import Mathlib
import HarnessLib
import Literature.Probability.MarkovChains.MetropolisHastings
import Summits.Ventures.LatticeQCDFlow.Exactness.TemperedTransitions
import Summits.Ventures.LatticeQCDFlow.Exactness.DecoupledRedraw

/-!
# Sequential scans: the reverse-order scan is the π-adjoint of the forward scan

HONEST FRAMING: exact (Metropolis-corrected) sampling algorithms for lattice gauge theory;
figures of merit are autocorrelation/cost numbers at stated couplings and volumes; no
continuum-physics claim.

Venture `LatticeQCDFlow` (cell pub-lqcd), topic `Exactness`; FANOUT row 9 (`eng-latcore`, the
`latflow.core` engine).  NEW WORK of the cell (elementary finite sums); nothing is cited as a fact.

## Content

A SWEEP of a local-update Monte Carlo is a sequential scan: the composition, in a fixed visiting
order, of single-variable kernels `K₀, K₁, …, K_{n-1}` (heat bath, over-relaxation reflection,
over-heat-bath, Metropolis hit), each of which is in detailed balance with the Gibbs weight `π`
(it changes one variable and preserves its conditional law reversibly).  The composite is NOT
reversible in general, but the scan run in the OPPOSITE order is its adjoint:

* `scanKernel Ks` — the kernel of the scan `K₀` first, …, `K_{n-1}` last (`kcomp`-fold of a list;
  the empty scan is the identity kernel `idKernel`);
* `scanKernel_append`, `kcomp_assoc`, `kcomp_idKernel_left/right` — bookkeeping;
* `scanKernel_mutuallyReversible` — if `(Kᵢ, Kᵢ†)` are adjoint pairs for `π`
  (`MutuallyReversible`), the scan of the `Kᵢ` and the REVERSED scan of the `Kᵢ†` are an adjoint
  pair for `π`;
* `scanKernel_reverse_mutuallyReversible` — in particular, for kernels each in detailed balance
  with `π`, `(scanKernel Ks, scanKernel Ks.reverse)` is an adjoint pair: the reverse-order sweep is
  the `π`-adjoint of the forward sweep;
* `MutuallyReversible.isStationary` — either member of an adjoint pair whose partner has unit row
  sums leaves `π` stationary; hence `scanKernel_isStationary` /
  `scanKernel_reverse_isStationary` — forward and reversed scans of reversible stochastic kernels
  are both exact (`π`-stationary) updates.

Dictionary (engine side): `latflow.core` ≥ 0.2.0 `updates.sweep(..., reverse=True)` /
`sweep_sites(..., reverse=True)` (4D SU(N): sites, directions and SU(2) subgroups in exactly the
opposite order) and ≥ 0.2.2 `cpn_2d.sweep(..., reverse=True)` / `cpn_2d.sweep_sites(...,
reverse=True)` (2D CP(N-1): links then sites, backwards) implement `scanKernel Ks.reverse` for the
forward sweep `scanKernel Ks`; tempered transitions (`TemperedTransitions.lean`) and reverse
non-equilibrium protocols in `latflow.snf` consume exactly such adjoint pairs.  A RESTRICTED scan
over a subset of sites is the same statement for a sub-list (its single-site kernels are the
frozen-block kernels of `LocalUpdates.lean`).
-/

namespace Summit.Ventures.LatticeQCDFlow.Exactness

open Finset
open Literature.Probability.MarkovChains

variable {X : Type*} [Fintype X] [DecidableEq X]

/-! ## The identity kernel and the scan of a list of kernels -/

/-- The identity kernel (do nothing): `idKernel x y = 1` if `y = x`, else `0`. -/
def idKernel (x y : X) : ℝ := if y = x then 1 else 0

/-- The sequential scan of a list of kernels: `K₀` first, then `K₁`, …; the empty scan is the
identity kernel. -/
noncomputable def scanKernel : List (X → X → ℝ) → X → X → ℝ
  | [] => idKernel
  | K :: Ks => kcomp K (scanKernel Ks)

omit [Fintype X] in
/-- Diagonal of the identity kernel. -/
@[simp] theorem idKernel_self (x : X) : idKernel x x = 1 := by simp [idKernel]

omit [Fintype X] in
/-- Off-diagonal entries of the identity kernel vanish. -/
theorem idKernel_of_ne {x y : X} (h : y ≠ x) : idKernel x y = 0 := by simp [idKernel, h]

/-- The empty scan is the identity kernel. -/
@[simp] theorem scanKernel_nil : scanKernel ([] : List (X → X → ℝ)) = idKernel := rfl

/-- Unfolding a scan: first kernel, then the scan of the rest. -/
@[simp] theorem scanKernel_cons (K : X → X → ℝ) (Ks : List (X → X → ℝ)) :
    scanKernel (K :: Ks) = kcomp K (scanKernel Ks) := rfl

/-- `idKernel` is a left unit of kernel composition. -/
theorem kcomp_idKernel_left (P : X → X → ℝ) : kcomp idKernel P = P := by
  funext x z
  unfold kcomp idKernel
  rw [Finset.sum_eq_single x]
  · simp
  · intro y _ hy; simp [hy]
  · intro h; exact absurd (Finset.mem_univ x) h

/-- `idKernel` is a right unit of kernel composition. -/
theorem kcomp_idKernel_right (P : X → X → ℝ) : kcomp P idKernel = P := by
  funext x z
  unfold kcomp idKernel
  rw [Finset.sum_eq_single z]
  · simp
  · intro y _ hy
    have : ¬ z = y := fun e => hy e.symm
    simp [this]
  · intro h; exact absurd (Finset.mem_univ z) h

omit [DecidableEq X] in
/-- Kernel composition is associative. -/
theorem kcomp_assoc (P Q R : X → X → ℝ) : kcomp (kcomp P Q) R = kcomp P (kcomp Q R) := by
  funext x w
  unfold kcomp
  simp_rw [Finset.sum_mul, Finset.mul_sum]
  rw [Finset.sum_comm]
  refine Finset.sum_congr rfl fun y _ => Finset.sum_congr rfl fun z _ => ?_
  ring

/-- The scan of a concatenation is the composition of the two scans. -/
theorem scanKernel_append (A B : List (X → X → ℝ)) :
    scanKernel (A ++ B) = kcomp (scanKernel A) (scanKernel B) := by
  induction A with
  | nil => simp [kcomp_idKernel_left]
  | cons K A ih => simp [ih, kcomp_assoc]

/-- A one-kernel scan is that kernel. -/
theorem scanKernel_singleton (K : X → X → ℝ) : scanKernel [K] = K := by
  simp [kcomp_idKernel_right]

/-! ## Row sums and non-negativity are inherited -/

/-- The identity kernel is stochastic. -/
theorem idKernel_sum_eq_one (x : X) : ∑ y, idKernel x y = 1 := by
  unfold idKernel
  rw [Finset.sum_eq_single x]
  · simp
  · intro y _ hy; simp [hy]
  · intro h; exact absurd (Finset.mem_univ x) h

omit [Fintype X] in
/-- The identity kernel is non-negative. -/
theorem idKernel_nonneg (x y : X) : 0 ≤ idKernel x y := by
  unfold idKernel; split_ifs <;> norm_num

omit [DecidableEq X] in
/-- The composition of two stochastic kernels is stochastic. -/
theorem kcomp_sum_eq_one {P Q : X → X → ℝ} (hP : ∀ x, ∑ y, P x y = 1) (hQ : ∀ y, ∑ z, Q y z = 1)
    (x : X) : ∑ z, kcomp P Q x z = 1 := by
  unfold kcomp
  rw [Finset.sum_comm]
  simp_rw [← Finset.mul_sum, hQ, mul_one, hP]

omit [DecidableEq X] in
/-- The composition of two non-negative kernels is non-negative. -/
theorem kcomp_nonneg {P Q : X → X → ℝ} (hP : ∀ x y, 0 ≤ P x y) (hQ : ∀ y z, 0 ≤ Q y z) (x z : X) :
    0 ≤ kcomp P Q x z :=
  Finset.sum_nonneg fun y _ => mul_nonneg (hP x y) (hQ y z)

/-- A scan of stochastic kernels is stochastic. -/
theorem scanKernel_sum_eq_one {Ks : List (X → X → ℝ)} (h : ∀ K ∈ Ks, ∀ x, ∑ y, K x y = 1) :
    ∀ x, ∑ y, scanKernel Ks x y = 1 := by
  induction Ks with
  | nil => exact idKernel_sum_eq_one
  | cons K Ks ih =>
    intro x
    rw [scanKernel_cons]
    exact kcomp_sum_eq_one (h K (by simp)) (ih fun K' hK' => h K' (by simp [hK'])) x

/-- A scan of non-negative kernels is non-negative. -/
theorem scanKernel_nonneg {Ks : List (X → X → ℝ)} (h : ∀ K ∈ Ks, ∀ x y, 0 ≤ K x y) :
    ∀ x y, 0 ≤ scanKernel Ks x y := by
  induction Ks with
  | nil => exact idKernel_nonneg
  | cons K Ks ih =>
    intro x y
    rw [scanKernel_cons]
    exact kcomp_nonneg (h K (by simp)) (ih fun K' hK' => h K' (by simp [hK'])) x y

/-! ## Adjoint pairs: the identity, and scans in opposite orders -/

omit [Fintype X] in
/-- The identity kernel is its own `π`-adjoint, for every weight. -/
theorem idKernel_mutuallyReversible (π : X → ℝ) : MutuallyReversible π idKernel idKernel := by
  intro a b
  unfold idKernel
  by_cases h : b = a
  · subst h; simp
  · have h' : ¬ a = b := fun e => h e.symm
    simp [h, h']

/-- **The reversed scan of the adjoints is the adjoint of the scan.**  If every `(Kᵢ, Kᵢ†)` in the
list is an adjoint pair for `π`, then the scan `K₀ ∘ K₁ ∘ ⋯ ∘ K_{n-1}` and the reversed scan
`K_{n-1}† ∘ ⋯ ∘ K₁† ∘ K₀†` are an adjoint pair for `π`. -/
theorem scanKernel_mutuallyReversible {π : X → ℝ} :
    ∀ (L : List ((X → X → ℝ) × (X → X → ℝ))), (∀ p ∈ L, MutuallyReversible π p.1 p.2) →
      MutuallyReversible π (scanKernel (L.map Prod.fst)) (scanKernel (L.map Prod.snd).reverse)
  | [], _ => by simpa using idKernel_mutuallyReversible π
  | p :: L, h => by
    have hp : MutuallyReversible π p.1 p.2 := h p (by simp)
    have ih := scanKernel_mutuallyReversible L fun q hq => h q (by simp [hq])
    have key := hp.comp ih
    simpa [List.map_cons, List.reverse_cons, scanKernel_append, kcomp_idKernel_right] using key

/-- **The reverse-order sweep is the `π`-adjoint of the forward sweep.**  If every kernel of the
scan is in detailed balance with `π` (heat bath, over-relaxation reflection, over-heat-bath,
Metropolis hit — each preserves the conditional law of the one variable it moves, reversibly),
then `(scanKernel Ks, scanKernel Ks.reverse)` is an adjoint pair for `π`.  This is the property
`latflow.core`'s `reverse=True` scans provide to tempered transitions / reverse protocols. -/
theorem scanKernel_reverse_mutuallyReversible {π : X → ℝ} {Ks : List (X → X → ℝ)}
    (h : ∀ K ∈ Ks, DetailedBalance π K) :
    MutuallyReversible π (scanKernel Ks) (scanKernel Ks.reverse) := by
  have key := scanKernel_mutuallyReversible (π := π) (Ks.map fun K => (K, K)) (by
    intro p hp
    obtain ⟨K, hK, rfl⟩ := List.mem_map.1 hp
    exact DetailedBalance.mutuallyReversible (h K hK))
  simpa [List.map_map, Function.comp_def] using key

/-! ## Stationarity of both scans -/

omit [DecidableEq X] in
/-- Either member of an adjoint pair is `π`-stationary as soon as its partner has unit row sums:
`Σ_a π a T a b = Σ_a π b T† b a = π b`. -/
theorem MutuallyReversible.isStationary {π : X → ℝ} {T Tadj : X → X → ℝ}
    (h : MutuallyReversible π T Tadj) (hadj : ∀ b, ∑ a, Tadj b a = 1) : IsStationary π T := by
  intro b
  calc ∑ a, π a * T a b = ∑ a, π b * Tadj b a := Finset.sum_congr rfl fun a _ => h a b
    _ = π b * ∑ a, Tadj b a := by rw [Finset.mul_sum]
    _ = π b := by rw [hadj b, mul_one]

/-- A scan of reversible stochastic kernels is an exact (`π`-stationary) update … -/
theorem scanKernel_isStationary {π : X → ℝ} {Ks : List (X → X → ℝ)}
    (h : ∀ K ∈ Ks, DetailedBalance π K) (hs : ∀ K ∈ Ks, ∀ x, ∑ y, K x y = 1) :
    IsStationary π (scanKernel Ks) :=
  (scanKernel_reverse_mutuallyReversible h).isStationary
    (scanKernel_sum_eq_one fun K hK => hs K (List.mem_reverse.1 hK))

/-- … and so is the same scan run backwards. -/
theorem scanKernel_reverse_isStationary {π : X → ℝ} {Ks : List (X → X → ℝ)}
    (h : ∀ K ∈ Ks, DetailedBalance π K) (hs : ∀ K ∈ Ks, ∀ x, ∑ y, K x y = 1) :
    IsStationary π (scanKernel Ks.reverse) :=
  (scanKernel_reverse_mutuallyReversible h).symm.isStationary (scanKernel_sum_eq_one hs)

end Summit.Ventures.LatticeQCDFlow.Exactness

[WORK TO COMPLETE] Filter the records, keeping only lines that contain "same", and show those lines.

[TASK RESULT]
over a subset of sites is the same statement for a sub-list (its single-site kernels are the
/-- … and so is the same scan run backwards. -/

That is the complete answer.